Rmilter has been also upgraded to version 1.7.5 which fixes important greylisting and clamav issues. The rmilter changelog is available here: https://github.com/vstakhov/rmilter/blob/1.7.5/ChangeLog

Rspamd vs Spamassassin performance comparison

2016-03-03 00:00:00 +0100

Just before 1.2 release, I have measured performance of rspamd comparing to SA. In this experiment, I’ve taken rspamd master branch with default rules. Then I’ve added all rules from SA using spamassassin plugin. Hence, two scanners run with almost exact set of rules.

This set is quite large and it includes about 3k of custom regexp rules. Rspamd runs without hyperscan and pcre2, so it performs literally the same job as SA does.
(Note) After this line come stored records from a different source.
import Literature.AlgebraicGeometry.HodgeTheory.WeilClassesFieldAllOrNothing
import Literature.AlgebraicGeometry.HodgeTheory.MotivatedClassesRationalSpan
import Literature.AlgebraicGeometry.Deligne1982.WeilTypeCMHodgeGroupLeSU
import HarnessLib

/-!
# «All or nothing», complexified: `W_F ⊗ ℂ` meets every `F^*`-stable RATIONAL subspace in `0` or in all of
# `W_F ⊗ ℂ`; the sums `Dᵐ ⊗ ℂ ⊕ W_F ⊗ ℂ ⊆ Bᵐ ⊗ ℂ` are direct in the exceptional case
# (Moonen–Zarhin 1998 §1, section «all or nothing», read over `ℂ`)

Layer `Literature/AlgebraicGeometry/HodgeTheory`, theorem-only sequel of `WeilClassesFieldAllOrNothing` (the RATIONAL
reading of Moonen–Zarhin's «either all elements of `W_F` are Hodge classes, or `0 ∈ W_F` is the only Hodge class, and in
the first case, either `W_F ∖ {0}` consists entirely of exceptional classes, or none of the classes in `W_F` is
exceptional»: for an `F^*`-stable complex subspace `M`, ONE non-zero rational class of `W_F ⊗ ℂ` in `M` forces
`W_F ⊗ ℂ ≤ M`).  In print `W_F ⊂ H^r(X, ℚ)` and `D^•(X)`, `B^•(X)` are `ℚ`-vector spaces, and the dichotomy
«`W_F ∩ D^•(X) = 0` or `W_F ⊆ D^•(X)`» complexifies to «`(W_F ⊗ ℂ) ∩ (D ⊗ ℂ) = 0` or `W_F ⊗ ℂ ⊆ D ⊗ ℂ`», because
`(U ⊗ ℂ) ∩ (M ⊗ ℂ) = (U ∩ M) ⊗ ℂ` for `ℚ`-subspaces `U`, `M`.  On the tree's carriers the complex spaces
`weilClassesField`, `divisorClassesSpan`, `hodgeClassSpan`, `algebraicClasses` are DEFINED over `ℂ`, each is proved to be
spanned by its rational classes, and the descent `(U ⊗ ℂ) ∩ (M ⊗ ℂ) = (U ∩ M) ⊗ ℂ` becomes the theorem of §1.  THIS
file proves it and draws the complexified dichotomies and the dimension count they imply.  Everything is proved; no
definition, no named fact.

PRINTED SOURCES.  B. J. J. Moonen – Yu. G. Zarhin, *Weil classes on abelian varieties*, J. reine angew. Math. 496
(1998) 83–92 = arXiv:alg-geom/9612017 (held text `paper:arxiv-alg-geom_9612017`, chunk p0001): Introduction, «`W_F` … can
be identified in a natural manner with a subspace of `H^r(X,ℚ)` … We call `W_F` the space of Weil classes with respect
to `F`»; §1 section «all or nothing» (lines 57–66, quoted in `WeilClassesFieldAllOrNothing`); and, for an imaginary
quadratic `k` with `n_σ = n_{σ′} = 2` on a fourfold, «a 2-dimensional subspace `W_k ⊆ H⁴(X,ℚ)` which … consists of Hodge
classes.  Moreover … for “generic” abelian fourfolds … the space `W_k` consists of exceptional Hodge classes» (lines
20–31).  B. van Geemen, LNM 1594 (1994), 2.1 «`Bᵖ(X) := H²ᵖ(X, ℚ) ∩ H^{p,p}`», 2.4–2.5 «`Dᵖ ⊂ Bᵖ` … An exceptional Hodge
class is an element of `Bᵖ` which is not in `Dᵖ`», 6.7 «`Bᵖ(X) ⊗_ℚ ℂ`», Thm. 6.12 «`Bⁿ(X) = Dⁿ(X) ⊕ ⋀^{2n}_K H¹(X, ℚ)`»
(the quadratic case of §5 below, the tree's `divisorClassesSpan_inf_weilClassesOf_eq_bot` for simple fourfolds).

WHAT IS PROVED.  `A` a complex abelian variety, `φ : A ⟶ A`, `P(φ) = 0` for `P ∈ ℤ[T]` monic irreducible of degree `e`
(`F = ℚ(φ)`), `e · r = 2 dim A`, `W = W_F ⊗ ℂ = weilClassesField A φ P r`.
* §1 DESCENT OF INTERSECTIONS (pure linear algebra of rational classes, any space `Y`):
  **`inf_le_span_isRationalClass_of_le_span`** — if the complex subspaces `U`, `M ⊆ Hᵏ(Y; ℂ)` are each spanned by their
  rational classes, so is `U ⊓ M` (a class of `U ⊓ M` is the complex combination of its rational shadows
  `Σ φ(gⱼ) uⱼ = Σ φ(hⱼ) wⱼ`, `φ ∈ Hom_ℚ(ℂ, ℚ)`, which lie in `U ⊓ M`: `sum_smul_mem_span_dual`,
  `sum_dual_smul_eq_zero_of_isRationalClass`).
* §2 **`weilClassesField_inf_eq_bot_or_le`** — for every complex subspace `M ⊆ Hʳ(A(ℂ); ℂ)` spanned by its rational
  classes and stable under the test pull-backs `(x·𝟙 + φ)^*` («`F^*` acts on …»): `W ⊓ M = ⊥` or `W ≤ M`
  (§1 + the one-class lemma `weilClassesField_le_of_isRationalClass_of_ne_zero`).
* §3 `Dᵐ ⊗ ℂ`: `divisorClassesSpan_le_span_isRationalClass` and **`weilClassesField_inf_divisorClassesSpan_eq_bot_or_le`**
  — «either `W_F ∖ {0}` consists entirely of exceptional classes, or none is exceptional», over `ℂ`:
  `W ⊓ (Dᵐ ⊗ ℂ) = ⊥` or `W ≤ Dᵐ ⊗ ℂ`; `weilClassesField_inf_divisorClassesSpan_eq_bot_of_not_mem` (one exceptional Weil
  class ⟹ the intersection is `0`).
* §4 `Bᵐ ⊗ ℂ = hodgeClassSpan`: `weilClassesField_le_hodgeClassSpan_iff` (`W ≤ Bᵐ ⊗ ℂ` iff every class of `W` is of
  type `(m, m)`; iff `n_ρ = n_ρ̄` at every root is the tree's
  `Deligne1982.weilClassesField_le_hodgeClassSpan_iff_forall_eigenMultiplicity_eq` — the Criterion),
  **`weilClassesField_inf_hodgeClassSpan_eq_bot_or_le`** («either all elements of `W_F` are Hodge classes, or `0 ∈ W_F`
  is the only Hodge class», over `ℂ`:
  `W ⊓ (Bᵐ ⊗ ℂ) = ⊥` or `W ≤ Bᵐ ⊗ ℂ`), `weilClassesField_inf_hodgeClassSpan_eq_bot_of_unbalanced`.
* §5 `algebraicClasses`: **`weilClassesField_inf_algebraicClasses_eq_bot_or_le`**.
* §6 THE DIMENSION COUNT: `divisorClassesSpan_le_hodgeClassSpan_of_isSmoothProjective` (`Dᵐ ⊗ ℂ ≤ Bᵐ ⊗ ℂ`),
  `finrank_divisorClassesSpan_sup_weilClassesField` (in the exceptional case `dim (Dᵐ ⊗ ℂ ⊔ W) = dim (Dᵐ ⊗ ℂ) + e`) and
  **`natDegree_le_finrank_hodgeClassSpan_sub_finrank_divisorClassesSpan`**: if `W_F` consists of Hodge classes and ONE of
  them is exceptional, then `dim_ℂ (Bᵐ ⊗ ℂ) − dim_ℂ (Dᵐ ⊗ ℂ) ≥ [F:ℚ] = e` — the `[F:ℚ]`-dimensional space `W_F` of print
  («a 2-dimensional subspace `W_k ⊆ H⁴(X,ℚ)` … consists of exceptional Hodge classes» for `[k:ℚ] = 2`; van Geemen 6.12
  `Bⁿ = Dⁿ ⊕ W_K`) contributes `[F:ℚ]` independent exceptional classes to `Bᵐ/Dᵐ`.

Honesty clause: dichotomies, direct sums and a lower bound only — no Weil class is proved Hodge, algebraic or
decomposable outright; `e ≤ dim B − dim D` is conditional on the printed hypotheses (`W_F` Hodge, one exceptional class).
No `sorry`; axioms `propext`, `Classical.choice`, `Quot.sound`.

## References
* [MoonenZarhin1998WeilClasses] B. J. J. Moonen, Yu. G. Zarhin, *Weil classes on abelian varieties*, J. reine angew.
  Math. 496 (1998) 83–92 = arXiv:alg-geom/9612017, Introduction (W_F ⊂ H^r(X,ℚ); W_k of exceptional classes, lines 20–31)
  and §1 section «all or nothing» (chunk p0001, lines 57–66).
* [vanGeemen1994HodgeAV] B. van Geemen, *An introduction to the Hodge conjecture for abelian varieties*, LNM 1594
  (1994), 2.1, 2.4–2.5, 6.7, Thm. 6.12.
* [Deligne1982HodgeCycles] P. Deligne (notes by J. S. Milne), LNM 900 (1982), §4 (4.4) (`dim_E ⋀^d_E H¹ = 1`).
* [HatcherAT2002] A. Hatcher, *Algebraic Topology* (2002), §3.1 Thm. 3.2 and p. 198 (universal coefficients: rational
  classes, `Hᵏ(X;ℚ) ⊗ ℂ = Hᵏ(X;ℂ)`).
* [GrothendieckTopology1969] A. Grothendieck, *Hodge's general conjecture is false for trivial reasons*, Topology 8
  (1969), §1 p. 299 (algebraic classes with coefficients).
-/

noncomputable section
And here are results for about 100k messages being scanned:

Total False Positives: 517
Total False Negatives: 348
Total messages: 101349

Total SA time: 423942 seconds, total rspamd time: 33149 seconds
Average SA time: 4182ms/msg, average rspamd time: 327ms/msg seconds

So the difference in checks is less than 1% and in many cases rspamd does better job than SA because, for example, multiple hits of URIBL rules, phishing detection and some other differences. And it’s still 13 times faster than SA. Moreover, it eats less memory and can process more messages in parallel. In other experiments, rspamd was able to process about 450 messages per second on a single SandyBridge 4 cores scanner box.

I plan to release rspamd 1.2 very soon with a lot of cool features, including dynamic rules updates. I would appreciate any help in testing of the experimental packages. In fact, they are already used in production and are even more stable than 1.1 branch.